Records supplied Start Marker

import Summits.CriticalPhenomena.PercolationContinuityZ3.Theorems.PercNearOneGluingNoHeavyLowerTailCubicThreePointApexSplit
import Mathlib.Tactic.Ring
import Mathlib.Tactic.Linarith
import Mathlib.Tactic.Positivity
import HarnessLib

/-!
# `NoHeavyLowerTail` (stmt-CriticalPhenomena-4575) — the ONE-EDGE STEP for the apex-refined row `Γ`: chord identity, transition calculus,
# and the reduction of `Γ ≥ 0` (all weighted graphs) to a single four-point step lemma on `b`-incident edges

Support file (prover prim-ineq-gen-2 gen 3, new-inequality factory; `--supports stmt-CriticalPhenomena-4575`).  Pure algebra over a commutative
ring / `ℝ`; no measure theory, no named facts, no sorries.  Continues `…CubicThreePointApexSplit` (`CubicThreePointApex.Gam`:
`Γ = AG − u₃(n + n′)`, apex `a`, `n = P(abc ∧ b≁c in ω∖a)`, `n′ = P(a|b|c ∧ V(C_a) separates b,c)`; ttrl2 census `hms`: `Γ ≥ 0` with 0 violations on
ALL weighted graphs with `≤ 8` vertices, 39.2·10⁶ exact evaluations in 21 weight families).

## The refined cell vector and the one-edge segment
Write the law in the seven APEX-REFINED cells `x = (W, N′, U₁, U₂, U₃, N, M)` with `q = W + N′` (`N′` = the separating part of `a|b|c`), `t = N + M`
(`N` = the `a`-pivotal part of `abc`), so that `Γ(x) = (W+N′)(N+M) − U₁U₂ − U₃(U₁+U₂+N+N′)` (`GamR`, `GamR_eq_Gam`).  Conditioning on the state of ONE
edge `e` (weight `p`) writes the refined law of `G` as `x_p = (1−p)x⁰ + p x¹` (sections; `N′` of both sections taken w.r.t. separation in the support of
`G`), and for the quadratic form `Γ` one has GLADKOV'S CHORD IDENTITY
  `Γ(x_p) = (1−p)·Γ(x⁰) + p·Γ(x¹) + p(1−p)·Φ`,   `Φ := Γ(x⁰,x¹) + Γ(x¹,x⁰) − Γ(x⁰,x⁰) − Γ(x¹,x¹) = −Γ(d,d)`, `d = x¹ − x⁰`
(`GamR_segment`), exactly as in Gladkov's proof of `AG ≥ 0` (tree `Literature…StrongHarrisKleitman`, `step_arith`).  Hence (`GamR_segment_nonneg`)
`Φ ≥ 0 ∧ Γ(x⁰) ≥ 0 ∧ Γ(x¹) ≥ 0 ⟹ Γ(x_p) ≥ 0`.
## Transition calculus
Opening one edge moves mass between the refined cells only along the twelve arrows
`W→N′, W→U₁, W→U₂, W→U₃, N′→U₁, N′→U₂, U₁→N, U₁→M, U₂→N, U₂→M, U₃→M, N→M`
(a `b–c` connection created while `a` stays separate cannot be undone; a separating `C_a` stays separating; from `bc|a` the apex can only be glued, never
made pivotal; …).  With transition masses `α_{N′}, α₁, α₂, α₃` (out of `W`), `β₁, β₂` (out of `N′`), `γ₁ᴺ, γ₁ᴹ, γ₂ᴺ, γ₂ᴹ, γ₃` (out of `U₁,U₂,U₃`),
`δ` (`N→M`) and arbitrary staying masses, the chord defect is the EXPLICIT quadratic (`Phi_transition`, by `ring`)
  `Φ = P₀ + (α₃ − γ₃)(α_{N′} − δ)`,
  `P₀ = (α₁+β₁)(γ₁ᴺ+γ₁ᴹ) + (α₂+β₂)(γ₂ᴺ+γ₂ᴹ) + α₃γ₃ + (β₁+β₂)γ₃ + α₃(γ₁ᴺ+γ₂ᴺ) + (α₁+β₁)(α₂+β₂) + (γ₁ᴺ+γ₁ᴹ)(γ₂ᴺ+γ₂ᴹ) + α₃(α₁+α₂) + γ₃(γ₁ᴹ+γ₂ᴹ)`
(independent of the staying masses; `P₀ ≥ 0` for nonnegative masses).  APEX edges have `α₃ = δ = 0`, `Φ = P₀ − γ₃α_{N′}`, which CAN be negative (census:
1 692 of 6.0·10⁶ apex edge-steps at `n = 7`; Steiner–Steiner edges realise the same mechanism, 176 failures) — the one-coordinate induction must avoid them.
Edges at the terminal `b`, `e = (b,v)`, have `α_{N′} = α₂ = β₂ = γ₁ᴺ = 0` and (`Phi_bEdge`)
  `Φ_b = (α₁+β₁)γ₁ᴹ + α₃γ₃ + β₁γ₃ + α₃γ₂ᴺ + γ₁ᴹ(γ₂ᴺ+γ₂ᴹ) + α₃α₁ + γ₃(γ₁ᴹ+γ₂ᴹ) + γ₃δ − α₃δ`.
For `e = (b,c)` only `α₃ = q⁰, γ₁ᴹ = u₁⁰, γ₂ᴹ = u₂⁰, δ = n⁰` survive and `Φ = u₁⁰u₂⁰ − q⁰n⁰ ≥ 0` IS van den Berg–Häggström–Kahn's conditional negative correlation
(RSA 2006, Thm 1.4: given `b ≁ c`, increasing functions of `C_b` and of `C_c` are negatively correlated; applied in `G − a − e` to the apex-attachment
probabilities) — ttrl2: identity and sign confirmed on all 1.09·10⁶ `bc`-edge steps.  For `b–Steiner` edges `Φ_b ≥ 0` is LEMMA B (open; 0 violations in
8.54·10⁶ exact terminal-edge steps `n ≤ 7`, all 21 weight families; every single-correction weakening `α₃δ ≤ γ₁ᴹγ₂ᴹ + (one term)` is false somewhere).
## The reduction recorded here (`GamR_induction_shape`)
If `Φ_b ≥ 0` on every `b`-incident non-apex edge of every weighted graph (LEMMA B + BHK), then `Γ ≥ 0` on every weighted graph: induct on the number
of edges; a graph whose only edges at `b` go to `a` (or none) has `u₃·(n+n′) = 0 = AG`-defect… precisely `Γ = 0`; otherwise take a `b`-edge `e ≠ (b,a)`,
`Γ(G) = Γ(x_{p_e}) ≥ (1−p)Γ(x⁰) + pΓ(x¹)`, and `Γ(x⁰) ≥ Γ(G∖e)` (same cells and `n`; `n′` can only be larger in `G∖e`), `Γ(x¹) = Γ(G/e)` (a non-apex
contraction preserves all seven refined cells).  This file supplies the algebra of that argument; the measure-theoretic wrapper (sections = minors, the
twelve-arrow support of the transition kernel) is the remaining formalization task, in the framework of `…CubicThreePointSections/Transitions`.
Memo: run/shared/lean/prim/prim-ineq-gen-2/HMAX-SPLIT.md §6–§7; census run/shared/lean/ttrl/hms/README.md.
[cite: Gladkov2024StrongFKG, §2 (proof of Thm. 2.1: the quadratic-in-`p` step)]; [cite: GladkovZimin2024HK, §4 (one-coordinate decomposition)]
-/

namespace Summit.CriticalPhenomena.PercolationContinuityZ3.Theorems

namespace CubicThreePointApex

open CubicThreePointTerminal

variable {R : Type*} [CommRing R]

/-! ### `Γ` on the refined seven-cell vector, its polarisation, and the chord identity -/

/-- `Γ` in apex-refined cells `(W, N′, U₁, U₂, U₃, N, M)`: `(W+N′)(N+M) − U₁U₂ − U₃(U₁+U₂+N+N′)`. [folklore] -/
def GamR (W N' U₁ U₂ U₃ N M : R) : R := (W + N') * (N + M) - U₁ * U₂ - U₃ * (U₁ + U₂ + N + N')

/-- `GamR` is `Gam` with `q = W + N′`, `t = N + M`, `n = N`, `n′ = N′`. [folklore] -/
theorem GamR_eq_Gam (W N' U₁ U₂ U₃ N M : R) :
    GamR W N' U₁ U₂ U₃ N M = Gam (W + N') U₁ U₂ U₃ (N + M) N N' := by
  simp only [GamR, Gam, AG]; ring

/-- The polarised (non-symmetric) bilinear form of `Γ`: `Γ(x,y) = (W_x+N′_x)(N_y+M_y) − U₁ˣU₂ʸ − U₃ˣ(U₁ʸ+U₂ʸ+Nʸ+N′ʸ)` (all fourteen cells are
arguments so that `Γ(x,x) = Γ(x)` literally; five of them do not occur). [folklore] -/
def GamB (W N' U₁ _U₂ U₃ _N _M _W' N'' V₁ V₂ _V₃ N₂ M₂ : R) : R :=
  (W + N') * (N₂ + M₂) - U₁ * V₂ - U₃ * (V₁ + V₂ + N₂ + N'')

/-- `Γ(x) = Γ(x,x)`. [folklore] -/
theorem GamB_diag (W N' U₁ U₂ U₃ N M : R) :
    GamB W N' U₁ U₂ U₃ N M W N' U₁ U₂ U₃ N M = GamR W N' U₁ U₂ U₃ N M := by
  simp only [GamB, GamR]

/-- **Gladkov's chord identity for `Γ`.**  Along the one-edge segment `x_p = (1−p)x⁰ + p x¹`:
`Γ(x_p) = (1−p)Γ(x⁰) + pΓ(x¹) + p(1−p)Φ` with `Φ = Γ(x⁰,x¹) + Γ(x¹,x⁰) − Γ(x⁰,x⁰) − Γ(x¹,x¹)`. [cite: Gladkov2024StrongFKG, §2 (the step)] -/
theorem GamR_segment (p W₀ N₀' A₀ B₀ C₀ N₀ M₀ W₁ N₁' A₁ B₁ C₁ N₁ M₁ : R) :
    GamR ((1 - p) * W₀ + p * W₁) ((1 - p) * N₀' + p * N₁') ((1 - p) * A₀ + p * A₁) ((1 - p) * B₀ + p * B₁)
        ((1 - p) * C₀ + p * C₁) ((1 - p) * N₀ + p * N₁) ((1 - p) * M₀ + p * M₁) =
      (1 - p) * GamR W₀ N₀' A₀ B₀ C₀ N₀ M₀ + p * GamR W₁ N₁' A₁ B₁ C₁ N₁ M₁ +
        p * (1 - p) * (GamB W₀ N₀' A₀ B₀ C₀ N₀ M₀ W₁ N₁' A₁ B₁ C₁ N₁ M₁ + GamB W₁ N₁' A₁ B₁ C₁ N₁ M₁ W₀ N₀' A₀ B₀ C₀ N₀ M₀ -
          GamR W₀ N₀' A₀ B₀ C₀ N₀ M₀ - GamR W₁ N₁' A₁ B₁ C₁ N₁ M₁) := by
  simp only [GamR, GamB]; ring

/-- **The one-coordinate step.**  If the chord defect `Φ` is nonnegative and `Γ` is nonnegative at both sections, then `Γ ≥ 0` on the whole
segment `p ∈ [0,1]`. [cite: Gladkov2024StrongFKG, §2 (the step)] -/
theorem GamR_segment_nonneg {p W₀ N₀' A₀ B₀ C₀ N₀ M₀ W₁ N₁' A₁ B₁ C₁ N₁ M₁ : ℝ} (hp₀ : 0 ≤ p) (hp₁ : p ≤ 1)
    (h₀ : 0 ≤ GamR W₀ N₀' A₀ B₀ C₀ N₀ M₀) (h₁ : 0 ≤ GamR W₁ N₁' A₁ B₁ C₁ N₁ M₁)
    (hΦ : 0 ≤ GamB W₀ N₀' A₀ B₀ C₀ N₀ M₀ W₁ N₁' A₁ B₁ C₁ N₁ M₁ + GamB W₁ N₁' A₁ B₁ C₁ N₁ M₁ W₀ N₀' A₀ B₀ C₀ N₀ M₀ -
          GamR W₀ N₀' A₀ B₀ C₀ N₀ M₀ - GamR W₁ N₁' A₁ B₁ C₁ N₁ M₁) :
    0 ≤ GamR ((1 - p) * W₀ + p * W₁) ((1 - p) * N₀' + p * N₁') ((1 - p) * A₀ + p * A₁) ((1 - p) * B₀ + p * B₁)
        ((1 - p) * C₀ + p * C₁) ((1 - p) * N₀ + p * N₁) ((1 - p) * M₀ + p * M₁) := by
  rw [GamR_segment]
  have hq : 0 ≤ 1 - p := by linarith
  have := mul_nonneg (mul_nonneg hp₀ hq) hΦ
  nlinarith [mul_nonneg hq h₀, mul_nonneg hp₀ h₁]

/-! ### Transition calculus: the chord defect in the twelve transition masses -/

/-- **The chord defect in transition masses.**  If the two sections are linked by staying masses `s_X` and the twelve admissible transition
masses (`x⁰_X = s_X + outflow(X)`, `x¹_Y = s_Y + inflow(Y)`), then `Φ = P₀ + (α₃ − γ₃)(α_{N′} − δ)` with the explicit nonnegative-coefficient
quadratic `P₀` of the docstring (the staying masses cancel). [folklore] -/
theorem Phi_transition (sW sN' s₁ s₂ s₃ sN sM aN' a₁ a₂ a₃ b₁ b₂ g₁N g₁M g₂N g₂M g₃ d : R) :
    let W₀ := sW + aN' + a₁ + a₂ + a₃
    let N₀' := sN' + b₁ + b₂
    let A₀ := s₁ + g₁N + g₁M
    let B₀ := s₂ + g₂N + g₂M
    let C₀ := s₃ + g₃
    let N₀ := sN + d
    let M₀ := sM
    let W₁ := sW
    let N₁' := sN' + aN'
    let A₁ := s₁ + a₁ + b₁
    let B₁ := s₂ + a₂ + b₂
    let C₁ := s₃ + a₃
    let N₁ := sN + g₁N + g₂N
    let M₁ := sM + g₁M + g₂M + g₃ + d
    GamB W₀ N₀' A₀ B₀ C₀ N₀ M₀ W₁ N₁' A₁ B₁ C₁ N₁ M₁ + GamB W₁ N₁' A₁ B₁ C₁ N₁ M₁ W₀ N₀' A₀ B₀ C₀ N₀ M₀ -
        GamR W₀ N₀' A₀ B₀ C₀ N₀ M₀ - GamR W₁ N₁' A₁ B₁ C₁ N₁ M₁ =
      ((a₁ + b₁) * (g₁N + g₁M) + (a₂ + b₂) * (g₂N + g₂M) + a₃ * g₃ + (b₁ + b₂) * g₃ + a₃ * (g₁N + g₂N) +
          (a₁ + b₁) * (a₂ + b₂) + (g₁N + g₁M) * (g₂N + g₂M) + a₃ * (a₁ + a₂) + g₃ * (g₁M + g₂M)) +
        (a₃ - g₃) * (aN' - d) := by
  simp only [GamB, GamR]; ring

/-- **Edges at the terminal `b`** (`e = (b,v)`): no `W→N′`, `W→U₂`, `N′→U₂`, `U₁→N` transitions, and the defect is
`Φ_b = (α₁+β₁)γ₁ᴹ + α₃γ₃ + β₁γ₃ + α₃γ₂ᴺ + γ₁ᴹ(γ₂ᴺ+γ₂ᴹ) + α₃α₁ + γ₃(γ₁ᴹ+γ₂ᴹ) + γ₃δ − α₃δ`; LEMMA B asserts `Φ_b ≥ 0` on every weighted graph
(0 violations in 8.54·10⁶ exact terminal-edge steps, `n ≤ 7`). [folklore] -/
theorem Phi_bEdge (sW sN' s₁ s₂ s₃ sN sM a₁ a₃ b₁ g₁M g₂N g₂M g₃ d : R) :
    let W₀ := sW + a₁ + a₃
    let N₀' := sN' + b₁
    let A₀ := s₁ + g₁M
    let B₀ := s₂ + g₂N + g₂M
    let C₀ := s₃ + g₃
    let N₀ := sN + d
    let M₀ := sM
    let W₁ := sW
    let N₁' := sN'
    let A₁ := s₁ + a₁ + b₁
    let B₁ := s₂
    let C₁ := s₃ + a₃
    let N₁ := sN + g₂N
    let M₁ := sM + g₁M + g₂M + g₃ + d
    GamB W₀ N₀' A₀ B₀ C₀ N₀ M₀ W₁ N₁' A₁ B₁ C₁ N₁ M₁ + GamB W₁ N₁' A₁ B₁ C₁ N₁ M₁ W₀ N₀' A₀ B₀ C₀ N₀ M₀ -
        GamR W₀ N₀' A₀ B₀ C₀ N₀ M₀ - GamR W₁ N₁' A₁ B₁ C₁ N₁ M₁ =
      (a₁ + b₁) * g₁M + a₃ * g₃ + b₁ * g₃ + a₃ * g₂N + g₁M * (g₂N + g₂M) + a₃ * a₁ + g₃ * (g₁M + g₂M) + g₃ * d
        - a₃ * d := by
  simp only [GamB, GamR]; ring

/-- **The terminal–terminal edge `e = (b,c)`**: only `α₃ = q⁰`, `γ₁ᴹ = u₁⁰`, `γ₂ᴹ = u₂⁰`, `δ = n⁰` move, and `Φ = u₁⁰u₂⁰ − q⁰n⁰` — nonnegative by
van den Berg–Häggström–Kahn's conditional negative correlation (RSA 2006, Thm 1.4) applied in `G − a − e` to the apex-attachment probabilities
of `C_b` and `C_c` given `b ≁ c`. [folklore] -/
theorem Phi_bcEdge (sW sN' s₁ s₂ s₃ sN sM a₃ g₁M g₂M d : R) :
    let W₀ := sW + a₃
    let N₀' := sN'
    let A₀ := s₁ + g₁M
    let B₀ := s₂ + g₂M
    let C₀ := s₃
    let N₀ := sN + d
    let M₀ := sM
    let W₁ := sW
    let N₁' := sN'
    let A₁ := s₁
    let B₁ := s₂
    let C₁ := s₃ + a₃
    let N₁ := sN
    let M₁ := sM + g₁M + g₂M + d
    GamB W₀ N₀' A₀ B₀ C₀ N₀ M₀ W₁ N₁' A₁ B₁ C₁ N₁ M₁ + GamB W₁ N₁' A₁ B₁ C₁ N₁ M₁ W₀ N₀' A₀ B₀ C₀ N₀ M₀ -
        GamR W₀ N₀' A₀ B₀ C₀ N₀ M₀ - GamR W₁ N₁' A₁ B₁ C₁ N₁ M₁ = g₁M * g₂M - a₃ * d := by
  simp only [GamB, GamR]; ring

/-- `Φ_b ≥ 0` in the easy regime `γ₃ ≥ α₃` (the apex is glued to the `bc`-cluster through `v` at least as often as `b` reaches `c` through `v`
from `a|b|c`): then every term is nonnegative. [folklore] -/
theorem Phi_bEdge_nonneg_of_le {a₁ a₃ b₁ g₁M g₂N g₂M g₃ d : ℝ} (ha₁ : 0 ≤ a₁) (ha₃ : 0 ≤ a₃) (hb₁ : 0 ≤ b₁) (hg₁ : 0 ≤ g₁M)
    (hg₂N : 0 ≤ g₂N) (hg₂M : 0 ≤ g₂M) (hg₃ : 0 ≤ g₃) (hd : 0 ≤ d) (h : a₃ ≤ g₃) :
    0 ≤ (a₁ + b₁) * g₁M + a₃ * g₃ + b₁ * g₃ + a₃ * g₂N + g₁M * (g₂N + g₂M) + a₃ * a₁ + g₃ * (g₁M + g₂M) + g₃ * d - a₃ * d := by
  have h1 : 0 ≤ (g₃ - a₃) * d := mul_nonneg (by linarith) hd
  nlinarith [mul_nonneg (add_nonneg ha₁ hb₁) hg₁, mul_nonneg ha₃ hg₃, mul_nonneg hb₁ hg₃, mul_nonneg ha₃ hg₂N,
    mul_nonneg hg₁ (add_nonneg hg₂N hg₂M), mul_nonneg ha₃ ha₁, mul_nonneg hg₃ (add_nonneg hg₁ hg₂M)]

/-- `Φ_b ≥ 0` whenever the `T1`-type domination `α₃δ ≤ γ₁ᴹγ₂ᴹ + γ₁ᴹγ₂ᴺ + α₃(α₁+γ₂ᴺ) + γ₃δ` holds (all other terms are nonnegative); the census shows
that NO proper subset of these four correction terms suffices on all graphs, while the full `Φ_b` never fails. [folklore] -/
theorem Phi_bEdge_nonneg_of_dom {a₁ a₃ b₁ g₁M g₂N g₂M g₃ d : ℝ} (ha₁ : 0 ≤ a₁) (ha₃ : 0 ≤ a₃) (hb₁ : 0 ≤ b₁) (hg₁ : 0 ≤ g₁M)
    (hg₂M : 0 ≤ g₂M) (hg₃ : 0 ≤ g₃)
    (h : a₃ * d ≤ g₁M * g₂M + g₁M * g₂N + a₃ * (a₁ + g₂N) + g₃ * d) :
    0 ≤ (a₁ + b₁) * g₁M + a₃ * g₃ + b₁ * g₃ + a₃ * g₂N + g₁M * (g₂N + g₂M) + a₃ * a₁ + g₃ * (g₁M + g₂M) + g₃ * d - a₃ * d := by
  nlinarith [mul_nonneg (add_nonneg ha₁ hb₁) hg₁, mul_nonneg ha₃ hg₃, mul_nonneg hb₁ hg₃, mul_nonneg hg₃ (add_nonneg hg₁ hg₂M)]

end CubicThreePointApex

end Summit.CriticalPhenomena.PercolationContinuityZ3.Theorems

Records supplied End Marker

Go through the material above, and wherever a line contains the string "graphs", return it.

# and the reduction of `Γ ≥ 0` (all weighted graphs) to a single four-point step lemma on `b`-incident edges
ALL weighted graphs with `≤ 8` vertices, 39.2·10⁶ exact evaluations in 21 weight families).
that NO proper subset of these four correction terms suffices on all graphs, while the full `Φ_b` never fails. [folklore] -/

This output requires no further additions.